4.      Hyperautomation Platforms

Hyperautomation is the application of various combinations of advanced technologies like robotic process automation (RPA), Artificial Intelligence (AI)/machine learning (ML), low-code, and Process Mining (PM) to augment workers, accelerate task completion, and even automate processes in ways that are significantly more impactful than traditional automation capabilities. An example would smart bots who collaborate with knowledge workers to complete work.

Example Vendors Include

Appian

Automation Anywhere

Blue Prism

UI Path

WorkFusion

 

5.      Collaborative Work Platform

A collaborative platform is a virtual workspace where resources and tools are aggregated to facilitate communication and personal interaction, particularly in projects or casework.
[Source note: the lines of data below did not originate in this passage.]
import Summits.AtomisticToContinuum.Crystallization.Theorems.FrustratedLawDichotomyStrainedPatchHomEntryLeafHTA2F

/-!
# K1-v2 kernel, SHARED LABEL RECORDS: the second-order affine slope constant computed from ONE list of per-label records (definitionally equal to the fast array)
# (27623 `(H) HomFloor (1/625)`, hcp half; hand-1 g34 FINDING §4)

decomp-a2c hand-1 g34 (crux `AperiodicFrustratedLawGap`, stmt-AtomisticToContinuum-27623).  Kernel-cost device only: `…Affine2Fast.QarrLJA2F` still re-derives the
label record `recLJ c w' b` (square root, division, LJ triples) inside each of its `351` accumulations.  Here the records are computed ONCE
(`recsA2 = Lc.map (labA2 …)`) and every accumulation folds over that shared list (`T0L/W1L/W2L/QarrL/resQL/quadVec2L/quadL2L/slopeGsLJA2L`); the values are
PROVABLY EQUAL to the fast-array ones (`…_eq` lemmas by `List.map_map`), so `htCertSideA2F p J c w = htCertSideA2L p J c w` (★ `htCertSideA2F_eq_L`) and a
kernel `decide` on the `L` form certifies the `F` form that `…HomEntryLeafHTA2F.entryLeafOKHT4A2F_sound` consumes.

Kernel definitions + definitional equalities; 0 sorry; standard axioms; no instances / notation / `#eval`.  `--supports stmt-AtomisticToContinuum-27623`.
-/

noncomputable section

namespace Summit.AtomisticToContinuum.Crystallization.Theorems.FrustratedLawDichotomyStrainedPatchHomEntryLeafHT

open Literature.Analysis.ValidatedNumerics.Numerics
open Literature.Analysis.ValidatedNumerics.IntervalGershgorin (lsum)
open Summit.AtomisticToContinuum.Crystallization.Theorems.FrustratedLawDichotomyStrainedPatchHomCurvKit (accFI)
open Summit.AtomisticToContinuum.Crystallization.Theorems.FrustratedLawDichotomyStrainedPatchHomCurvCentreKit
open Summit.AtomisticToContinuum.Crystallization.Theorems.FrustratedLawDichotomyStrainedPatchHomCurvLJ (recLJ ljLabelOK naiveLJ curvCheckLJM)
open Summit.AtomisticToContinuum.Crystallization.Theorems.FrustratedLawDichotomyStrainedPatchHomForceJacN (forceJacCheckN)
open Summit.AtomisticToContinuum.Crystallization.Theorems.FrustratedLawDichotomyStrainedPatchHomForceHcp (xiBallOK)
open Summit.AtomisticToContinuum.Crystallization.Theorems.FrustratedLawDichotomyStrainedPatchHomSlopeLJ
open Summit.AtomisticToContinuum.Crystallization.Theorems.FrustratedLawDichotomyStrainedPatchHomSlopeLJAffine
open Summit.AtomisticToContinuum.Crystallization.Theorems.FrustratedLawDichotomyStrainedPatchHomSlopeLJAffine2Kit

/-- Per-label precomputed data: the record on the hull box and the `w_b` table. -/
structure LabA2 where
  /-- label record (`recLJ`) -/
  L : CenLabel
  /-- `w_b` components -/
  W : Fin 3 → FI

/-- The record of a label. -/
def labA2 (c w' : (Fin 3 × Fin 3) ⊕ Fin 3 → ℤ) (b : Fin 3 → ℤ) : LabA2 := ⟨recLJ c w' b, fun l => wVec c b l⟩

/-- ★ THE SHARED LIST of label records. -/
def recsA2 (c w : (Fin 3 × Fin 3) ⊕ Fin 3 → ℤ) (J : Fin 3 → Fin 3 × Fin 3 → ℤ) (Lc : List (Fin 3 → ℤ)) : List LabA2 := Lc.map (labA2 c (hullW J w))

/-- `T0` over the shared list. -/
def T0L (rs : List LabA2) (k k' i : Fin 3) : FI := lsum (rs.map fun r => Darr r.L k k' i)
/-- `W1` over the shared list. -/
def W1L (rs : List LabA2) (l k k' i : Fin 3) : FI := lsum (rs.map fun r => (r.W l).mul (Darr r.L k k' i))
/-- `W2` over the shared list. -/
def W2L (rs : List LabA2) (l l' k k' i : Fin 3) : FI := lsum (rs.map fun r => (r.W l).mul ((r.W l').mul (Darr r.L k k' i)))
/-- The quadratic array over the shared list. -/
def QarrL (c : (Fin 3 × Fin 3) ⊕ Fin 3 → ℤ) (J : Fin 3 → Fin 3 × Fin 3 → ℤ) (rs : List LabA2) (i : Fin 3) (a a' : Fin 3 × Fin 3) : FI :=
  (((W2L rs a.2 a'.2 a.1 a'.1 i).add (sum3 fun k' => (cJ c J k' a').mul (W1L rs a.2 a.1 k' i))).add
    (sum3 fun k => (cJ c J k a).mul (W1L rs a'.2 k a'.1 i))).add
    (sum9 fun k k' => (cJ c J k a).mul ((cJ c J k' a').mul (T0L rs k k' i)))
/-- `M`-table of a record. -/
def MfiL (c : (Fin 3 × Fin 3) ⊕ Fin 3 → ℤ) (J : Fin 3 → Fin 3 × Fin 3 → ℤ) (r : LabA2) (k : Fin 3) (a : Fin 3 × Fin 3) : FI :=
  if k = a.1 then (r.W a.2).add (cJ c J k a) else cJ c J k a
/-- `mD` of a record. -/
def mDbL (c w : (Fin 3 × Fin 3) ⊕ Fin 3 → ℤ) (J : Fin 3 → Fin 3 × Fin 3 → ℤ) (r : LabA2) (k : Fin 3) : ℤ :=
  cdiv (∑ a : Fin 3 × Fin 3, (MfiL c J r k a).absHi * w (Sum.inl a)) SC
/-- `resQ` over the shared list. -/
def resQL (c w : (Fin 3 × Fin 3) ⊕ Fin 3 → ℤ) (J : Fin 3 → Fin 3 × Fin 3 → ℤ) (rs : List LabA2) (i : Fin 3) : ℤ :=
  (rs.map fun r => ∑ k : Fin 3, ∑ k' : Fin 3,
    cdiv ((mDbL c w J r k * ubA J w k' + ubA J w k * mDbL c w J r k' + ubA J w k * ubA J w k') * (Darr r.L k k' i).absHi) SC).sum
/-- `quadVec2` over the shared list. -/
def quadVec2L (c w : (Fin 3 × Fin 3) ⊕ Fin 3 → ℤ) (J : Fin 3 → Fin 3 × Fin 3 → ℤ) (rs : List LabA2) (i : Fin 3) : ℤ :=
  cdiv (∑ a : Fin 3 × Fin 3, ∑ a' : Fin 3 × Fin 3, cdiv (w (Sum.inl a) * w (Sum.inl a')) SC * (QarrL c J rs i a a').absHi + resQL c w J rs i) (2 * SC)
/-- `quadL2` over the shared list. -/
def quadL2L (c w : (Fin 3 × Fin 3) ⊕ Fin 3 → ℤ) (J : Fin 3 → Fin 3 × Fin 3 → ℤ) (rs : List LabA2) : ℤ :=
  (FI.sqrt ⟨0, cdiv (∑ i : Fin 3, quadVec2L c w J rs i ^ 2) SC⟩).hi
/-- ★ The second-order affine slope constant from ONE shared record list. -/
def slopeGsLJA2L (c w : (Fin 3 × Fin 3) ⊕ Fin 3 → ℤ) (J : Fin 3 → Fin 3 × Fin 3 → ℤ) (Lc Ln : List (Fin 3 → ℤ)) : ℤ :=
  let rs := recsA2 c w J Lc
  g0LJ c Lc + linLJA c w J Lc + quadL2L c w J rs + rem3LJ c (hullW J w) Lc + naiSLJ c (hullW J w) Ln

/-- `T0L = T0arr`. [formal bookkeeping] -/
theorem T0L_eq (c w : (Fin 3 × Fin 3) ⊕ Fin 3 → ℤ) (J : Fin 3 → Fin 3 × Fin 3 → ℤ) (Lc : List (Fin 3 → ℤ)) (k k' i : Fin 3) :
    T0L (recsA2 c w J Lc) k k' i = T0arr c (hullW J w) Lc k k' i := by
  simp only [T0L, T0arr, recsA2, accFI, List.map_map]; rfl
/-- `W1L = W1arr`. [formal bookkeeping] -/
theorem W1L_eq (c w : (Fin 3 × Fin 3) ⊕ Fin 3 → ℤ) (J : Fin 3 → Fin 3 × Fin 3 → ℤ) (Lc : List (Fin 3 → ℤ)) (l k k' i : Fin 3) :
    W1L (recsA2 c w J Lc) l k k' i = W1arr c (hullW J w) Lc l k k' i := by
  simp only [W1L, W1arr, recsA2, accFI, List.map_map]; rfl
/-- `W2L = W2arr`. [formal bookkeeping] -/
theorem W2L_eq (c w : (Fin 3 × Fin 3) ⊕ Fin 3 → ℤ) (J : Fin 3 → Fin 3 × Fin 3 → ℤ) (Lc : List (Fin 3 → ℤ)) (l l' k k' i : Fin 3) :
    W2L (recsA2 c w J Lc) l l' k k' i = W2arr c (hullW J w) Lc l l' k k' i := by
  simp only [W2L, W2arr, recsA2, accFI, List.map_map]; rfl
/-- `QarrL = QarrLJA2F`. [formal bookkeeping] -/
theorem QarrL_eq (c w : (Fin 3 × Fin 3) ⊕ Fin 3 → ℤ) (J : Fin 3 → Fin 3 × Fin 3 → ℤ) (Lc : List (Fin 3 → ℤ)) (i : Fin 3) (a a' : Fin 3 × Fin 3) :
    QarrL c J (recsA2 c w J Lc) i a a' = QarrLJA2F c w J Lc i a a' := by
  simp only [QarrL, QarrLJA2F, T0L_eq, W1L_eq, W2L_eq]
/-- `resQL = resQ`. [formal bookkeeping] -/
theorem resQL_eq (c w : (Fin 3 × Fin 3) ⊕ Fin 3 → ℤ) (J : Fin 3 → Fin 3 × Fin 3 → ℤ) (Lc : List (Fin 3 → ℤ)) (i : Fin 3) :
    resQL c w J (recsA2 c w J Lc) i = resQ c w J Lc i := by
  simp only [resQL, resQ, recsA2, List.map_map]; rfl
/-- `quadVec2L = quadVec2F`. [formal bookkeeping] -/
theorem quadVec2L_eq (c w : (Fin 3 × Fin 3) ⊕ Fin 3 → ℤ) (J : Fin 3 → Fin 3 × Fin 3 → ℤ) (Lc : List (Fin 3 → ℤ)) (i : Fin 3) :
    quadVec2L c w J (recsA2 c w J Lc) i = quadVec2F c w J Lc i := by
  simp only [quadVec2L, quadVec2F, QarrL_eq, resQL_eq]
/-- `slopeGsLJA2L = slopeGsLJA2F`. [formal bookkeeping] -/
theorem slopeGsLJA2L_eq (c w : (Fin 3 × Fin 3) ⊕ Fin 3 → ℤ) (J : Fin 3 → Fin 3 × Fin 3 → ℤ) (Lc Ln : List (Fin 3 → ℤ)) :
    slopeGsLJA2L c w J Lc Ln = slopeGsLJA2F c w J Lc Ln := by
  simp only [slopeGsLJA2L, slopeGsLJA2F, quadL2L, quadL2F, quadVec2L_eq]

/-- The chunk slope constant from the shared list. -/
def htGsA2L (c w : (Fin 3 × Fin 3) ⊕ Fin 3 → ℤ) (J : Fin 3 → Fin 3 × Fin 3 → ℤ) (L : List (Fin 3 → ℤ)) : ℤ :=
  slopeGsLJA2L c w J (htScA2F c w J L) (htSnA2F c w J L)
/-- `htGsA2L = htGsA2F`. [formal bookkeeping] -/
theorem htGsA2L_eq (c w : (Fin 3 × Fin 3) ⊕ Fin 3 → ℤ) (J : Fin 3 → Fin 3 × Fin 3 → ℤ) (L : List (Fin 3 → ℤ)) :
    htGsA2L c w J L = htGsA2F c w J L := by
  simp only [htGsA2L, htGsA2F, slopeGsLJA2L_eq]
/-- The fused certificate side computed from the shared list (kernel form). -/
def htCertSideA2L (p : HTCert) (J : Fin 3 → Fin 3 × Fin 3 → ℤ) (c w : (Fin 3 × Fin 3) ⊕ Fin 3 → ℤ) : Bool :=
  xiBallOK c w && jacOK J w && htROKU c w && htCertOKU p c w &&
    curvCheckLJM c w (htCenU c w) (htNaiU c w) p.D p.lam₁ && forceJacCheckN c w (htFar1U c w) p.lam₂ && forceJacCheckN c w (htFar2U c w) p.lam₃ &&
    (htNaiOKA2F c w J (htNearU c w) && htNaiOKNA c w J (htFar1U c w) && htNaiOKNA c w J (htFar2U c w)) &&
    decide (htGsA2L c w J (htNearU c w) + htGsNA c w J (htFar1U c w) + htGsNA c w J (htFar2U c w) ≤ p.Gs)
/-- ★ `htCertSideA2F = htCertSideA2L` — a kernel `decide` on the shared-list form certifies the leaf's certificate side. [formal bookkeeping] -/
theorem htCertSideA2F_eq_L (p : HTCert) (J : Fin 3 → Fin 3 × Fin 3 → ℤ) (c w : (Fin 3 × Fin 3) ⊕ Fin 3 → ℤ) :
    htCertSideA2F p J c w = htCertSideA2L p J c w := by
  simp only [htCertSideA2F, htCertSideA2L, htGsA2L_eq]

end Summit.AtomisticToContinuum.Crystallization.Theorems.FrustratedLawDichotomyStrainedPatchHomEntryLeafHT

end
Often sharing content is involved even if it is real-time or leveraged in work schedules.

Example Vendors Include

Microsoft

Monday.com

Slack

Zoom


6.      Data Science/Analytic Platform

These platforms rely on transparent data access, consistent metadata, strong enterprise governance, automated machine learning, deep learning, and model building, operationalized model management, and tools that measure and improve its impact on business. You might think of a data science platform as a factory for creating analytic models. These platforms are for organizations that are always listening and analyzing for innovation.

Example Vendors Include

Apache Spark

SAS

Tibco

 

7.      Data Mesh/Fabric Platform

Data mesh/fabric is an architecture and set of data services that provide consistent capabilities across a choice of endpoints spanning on-premises and multiple cloud environmentsThe Data Mesh/Fabric simplifies and integrates data management across cloud and on-premises to accelerate digital transformation. It allows for creating dynamic data views quickly in real-time to manage to the moment.

Example Vendors Include

Informatica

SingleStore

Tibco

 

 

8.      Digital Twin Platform

Digital twin software provides a virtual representation or simulation of a physical asset and is used to monitor the asset's performance in real-time. These tools are used to simulate performance, predict potential maintenance needs, and ultimately optimize the asset for peak performance.

Example Vendors Include

Bosch

IBM

Microsoft

Siemens

9.      Cybersecurity Platform

Cybersecurity platforms should be able to prevent, detect, and respond to threats across an enterprise IT infrastructure (i.e., endpoints, networks, servers, or cloud-based workloads). In simple terms, a Data Security Platform (DSP) is a type of data security solution that aims to combine a suite of traditionally siloed security tools. Most Data Security Platforms will combine functionality designed to locate and protect data on-premises and in the cloud.

Example Vendors Include

CrowdStrike

HP/Microfocus

IBM

 

10   Emerging Hybrid Platforms

Emerging Hybrid Platforms combine various siloed technologies into a more usable combination of functionalities. We are still in the emergent stage of the specialized and generalized digital business platforms.

Example Vendors Include

ABBYY                 Process and Content Intelligence

Parallel                   Collaboration and Process Improvement

VoiceBase              Analytics, Sentiment, and Voice Data

Wizly                     Corporate Performance and Data Science                      

 

Net; Net

Specialty DBPs started sprouting up around specific outcomes that organizations wanted early in their digital journeys. Vendors that chased these outcomes became popular, and some are even growing to all-inclusive DBPs while delivering impressive and focused benefits along the way. I expect this convergence for convenience to accelerate and continue before a consolidation that will likely be economically and advantage driven. Over time some of these specialty vendors will grow to compete with the all-inclusive DBPs and possibly collaborate with the all-inclusive DBPs.